In the equivalent PINQ code, the scoping of which db.country
you are
referring to is much more explicit, and in general the semantics are
identical to a typical python comprehension:
query = sql[(
x.name for x in db.country
if x.gnp / x.population > (
y.gnp / y.population for y in db.country
if y.name == 'United Kingdom'
).as_scalar()
if (x.continent == 'Europe')
)]
As we can see, rather than mysteriously referring to the db.country
all over the place, we clearly bind it in two places: once to the
variable x
in the outer query, once to the variable y
in the inner
query. Overall, we make use of Python’s syntax and semantics (scoping,
names, etc.) rather than having to re-invent our own, which is a big
win for anybody who already understands Python.
Executing either of these will give us the same answer:
print(query)
# SELECT country_1.name
# FROM country AS country_1
# WHERE country_1.gnp / country_1.population > (SELECT country_2.gnp / country_2.population AS anon_1
# FROM country AS country_2
# WHERE country_2.name = ?) AND country_1.continent = ?
results = engine.execute(query).fetchall()
for line in results: print(line)
# (u'Austria',)
# (u'Belgium',)
# (u'Switzerland',)
# (u'Germany',)
# (u'Denmark',)
# (u'Finland',)
# (u'France',)
# (u'Iceland',)
# (u'Liechtenstein',)
# (u'Luxembourg',)
# (u'Netherlands',)
# (u'Norway',)
# (u'Sweden',)
Although PINQ does not support the vast capabilities of the SQL
language, it supports a useful subset, like JOINs
:
# The number of cities in all of Asia
query = sql[(
func.count(t.name)
for c in db.country
for t in db.city
if t.country_code == c.code
if c.continent == 'Asia'
)]
print(query)
# SELECT count(city_1.name) AS count_1
# FROM city AS city_1, country AS country_1
# WHERE city_1.country_code = country_1.code AND country_1.continent = ?
result = engine.execute(query).fetchall()
print(result)
[(1766,)]
As well as ORDER BY
, with LIMIT
and OFFSET
:
# The top 10 largest countries in the world by population
query = sql[
(c.name for c in db.country)
.order_by(c.population.desc())
.limit(10)
]
print(query)
# SELECT country_1.name
# FROM country AS country_1
# ORDER BY country_1.population DESC
# LIMIT ? OFFSET ?
res = engine.execute(query).fetchall()
for line in res:
print(line)
# (u'China',)
# (u'India',)
# (u'United States',)
# (u'Indonesia',)
# (u'Brazil',)
# (u'Pakistan',)
# (u'Russian Federation',)
# (u'Bangladesh',)
# (u'Japan',)
# (u'Nigeria',)
You can emulate a select like SELECT * FROM country
by using:
.. code:: python
query = sql[(row for row in db.country)]
i.e. if you don’t specify any column name, the comprehension will become equivalent to selecting all the columns.
In general, apart from the translation of generator expressions (and
their guards) into SELECT
an WHERE
clauses, the rest of the
functionality of SQL (like the .order_by()
, .limit()
,
etc. functions shown above) is accessed as in the SQLAlchemy
Expression Language.
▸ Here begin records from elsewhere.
/-! ### The diagonal setting: supports survive truncation -/

/-- **Supported computations may be taken of degree `≤ deg f`.**  A value derivation of `f` over `ℂ` on
the `n × n` matrix all of whose values are fixed by the pointwise stabilisers of `≤ s` indices, with
`deg f ≤ d`, yields one containing `f` all of whose values have degree `≤ d` and supports of size `≤ 2s`.
[folklore] -/
theorem exists_truncation_supported {n s d : ℕ} (𝒟 : ValueDerivation ℂ (Fin n × Fin n))
    (hS : ∀ q ∈ 𝒟.S, ∃ Y : Finset (Fin n), Y.card ≤ s ∧
      ∀ ρ : Equiv.Perm (Fin n), (∀ x ∈ Y, ρ x = x) → ren ρ q = q)
    {f : MvPolynomial (Fin n × Fin n) ℂ} (hf : f ∈ 𝒟.S) (hfd : f.totalDegree ≤ d) :
    ∃ 𝒟' : ValueDerivation ℂ (Fin n × Fin n), f ∈ 𝒟'.S ∧
      ∀ p ∈ 𝒟'.S, p.totalDegree ≤ d ∧ ∃ Y : Finset (Fin n), Y.card ≤ 2 * s ∧
        ∀ ρ : Equiv.Perm (Fin n), (∀ x ∈ Y, ρ x = x) → ren ρ p = p := by
  obtain ⟨𝒟₁, hcomp, hprov⟩ := exists_truncation 𝒟 d
  -- supports of the truncated values
  have hsupp : ∀ p ∈ 𝒟₁.S, ∃ Y : Finset (Fin n), Y.card ≤ 2 * s ∧
      ∀ ρ : Equiv.Perm (Fin n), (∀ x ∈ Y, ρ x = x) → ren ρ p = p := by
    intro p hp
    rcases (hprov p hp).2 with ⟨q, hq, i, rfl⟩ | ⟨u, hu, v, hv, j, k, rfl⟩
    · obtain ⟨Y, hY, hfix⟩ := hS q hq
      refine ⟨Y, hY.trans (by omega), fun ρ hρ => ?_⟩
      change MvPolynomial.rename _ _ = _
      rw [rename_homogeneousComponent]
      exact congrArg _ (hfix ρ hρ)
    · obtain ⟨Yu, hYu, hfu⟩ := hS u hu
      obtain ⟨Yv, hYv, hfv⟩ := hS v hv
      refine ⟨Yu ∪ Yv, (Finset.card_union_le _ _).trans (by omega), fun ρ hρ => ?_⟩
      have h1 := hfu ρ fun x hx => hρ x (Finset.mem_union_left _ hx)
      have h2 := hfv ρ fun x hx => hρ x (Finset.mem_union_right _ hx)
      rw [map_mul]
      change MvPolynomial.rename _ _ * MvPolynomial.rename _ _ = _
      rw [rename_homogeneousComponent, rename_homogeneousComponent]
      exact congrArg₂ (· * ·) (congrArg _ h1) (congrArg _ h2)
  -- adjoin `f` as the sum of its components
  obtain ⟨𝒟', h𝒟'⟩ := NarrowToOrbit.exists_extend 𝒟₁ {f} (by
    intro q hq
    rw [Finset.mem_singleton] at hq
    subst hq
    refine ⟨StepData.sum ((Finset.range (d + 1)).val.map fun i => ((1 : ℂ), homogeneousComponent i q)),
      ?_, fun w hw => ?_⟩
    · rw [NarrowToOrbit.value_sum_one, sum_homogeneousComponent_range q hfd]
    · obtain ⟨i, hi, rfl⟩ := NarrowToOrbit.mem_args_sum_one _ _ hw
      exact hcomp q hf i (Nat.lt_succ_iff.1 (Finset.mem_range.1 hi)))
  refine ⟨𝒟', (h𝒟' f).2 (Or.inr (Finset.mem_singleton.2 rfl)), fun p hp => ?_⟩
  rcases (h𝒟' p).1 hp with hp | hp
  · exact ⟨(hprov p hp).1, hsupp p hp⟩
  · rw [Finset.mem_singleton] at hp
    subst hp
    obtain ⟨Y, hY, hfix⟩ := hS p hf
    exact ⟨hfd, Y, hY.trans (by omega), hfix⟩

end OrbitSupport

end Summit.ValiantsHypothesis.ValiantsHypothesis.Theorems

end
See the unit tests for a fuller set of
examples of what PINQ can do, or browse the SQLAlchemy docs mentioned
earlier.
PINQ demonstrates how easy it is to use macros to lift python snippets into an AST and cross-compile it into another language, and how nice the syntax and semantics can be for these embedded DSLs. PINQ’s entire implementation comprises about 100 lines of code, which really isn’t much considering how much it does for you!